- **Extracted information**:
/-- **`[z] ↦ [z ∘ π]` maps `Y ⊆ ℙᵖ` onto itself** for `π` fixing `x_p`.
[cite: Aoki1987, Thm. 2-1 (p. 388)] -/
theorem preimage_aokiSubvariety_permProjMap {π : Equiv.Perm (Fin (2 * r + 2))}
    (hπ : π (Fin.last (2 * r + 1)) = Fin.last (2 * r + 1)) (c : ℂ) :
    (permProjMap π).left.base ⁻¹' aokiSubvariety r d c = aokiSubvariety r d c := by
  letI := MvPolynomial.gradedAlgebra (σ := Fin (2 * r + 2)) (R := ℂ)
  change (permProjMap π).left.base ⁻¹'
      ProjectiveSpectrum.zeroLocus (MvPolynomial.homogeneousSubmodule (Fin (2 * r + 2)) ℂ)
        (aokiEquations r d c) =
    ProjectiveSpectrum.zeroLocus (MvPolynomial.homogeneousSubmodule (Fin (2 * r + 2)) ℂ)
      (aokiEquations r d c)
  rw [permProjMap_preimage_zeroLocus, image_aokiEquations_permSubst hπ]

/-- **The automorphism `p_π` of `X²ʳₘ` preserves `Y ∩ X²ʳₘ`** for `π` fixing `x_p` (`𝔖_p ⊆ Stab(Y)`:
the equations of `Y` are symmetric in `x₀, …, x_{p-1}`). [cite: Aoki1987, Thm. 2-1 (p. 388)] -/
theorem preimage_fermatAokiSection_permAut {π : Equiv.Perm (Fin (2 * r + 2))}
    (hπ : π (Fin.last (2 * r + 1)) = Fin.last (2 * r + 1)) (c : ℂ) :
    (permAut (fermatPolynomial ℂ (2 * r) m) (mem_permStabilizer_fermatPolynomial m π)).left.base ⁻¹'
        fermatAokiSection m r d c = fermatAokiSection m r d c := by
  have hcomp : ∀ z : ↥(fermatHypersurface (2 * r) m).left,
      (SmoothHypersurface.hypersurfaceι (fermatPolynomial ℂ (2 * r) m)).left.base
          ((permAut (fermatPolynomial ℂ (2 * r) m) (mem_permStabilizer_fermatPolynomial m π)).left.base z) =
        (permProjMap π).left.base
          ((SmoothHypersurface.hypersurfaceι (fermatPolynomial ℂ (2 * r) m)).left.base z) := by
    intro z
    have h := congrArg (fun f ↦ f.base z)
      (permAut_left_comp_ι (fermatPolynomial ℂ (2 * r) m) (mem_permStabilizer_fermatPolynomial m π))
    simpa using h
  ext z
  simp only [fermatAokiSection, Set.mem_preimage, hcomp]
  rw [← Set.mem_preimage, preimage_aokiSubvariety_permProjMap hπ c]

- **What this task involves**:
Determine how many of the lines above include the word "ProjectiveSpectrum", then give that number and nothing else.

- **Response to this exercise**:
2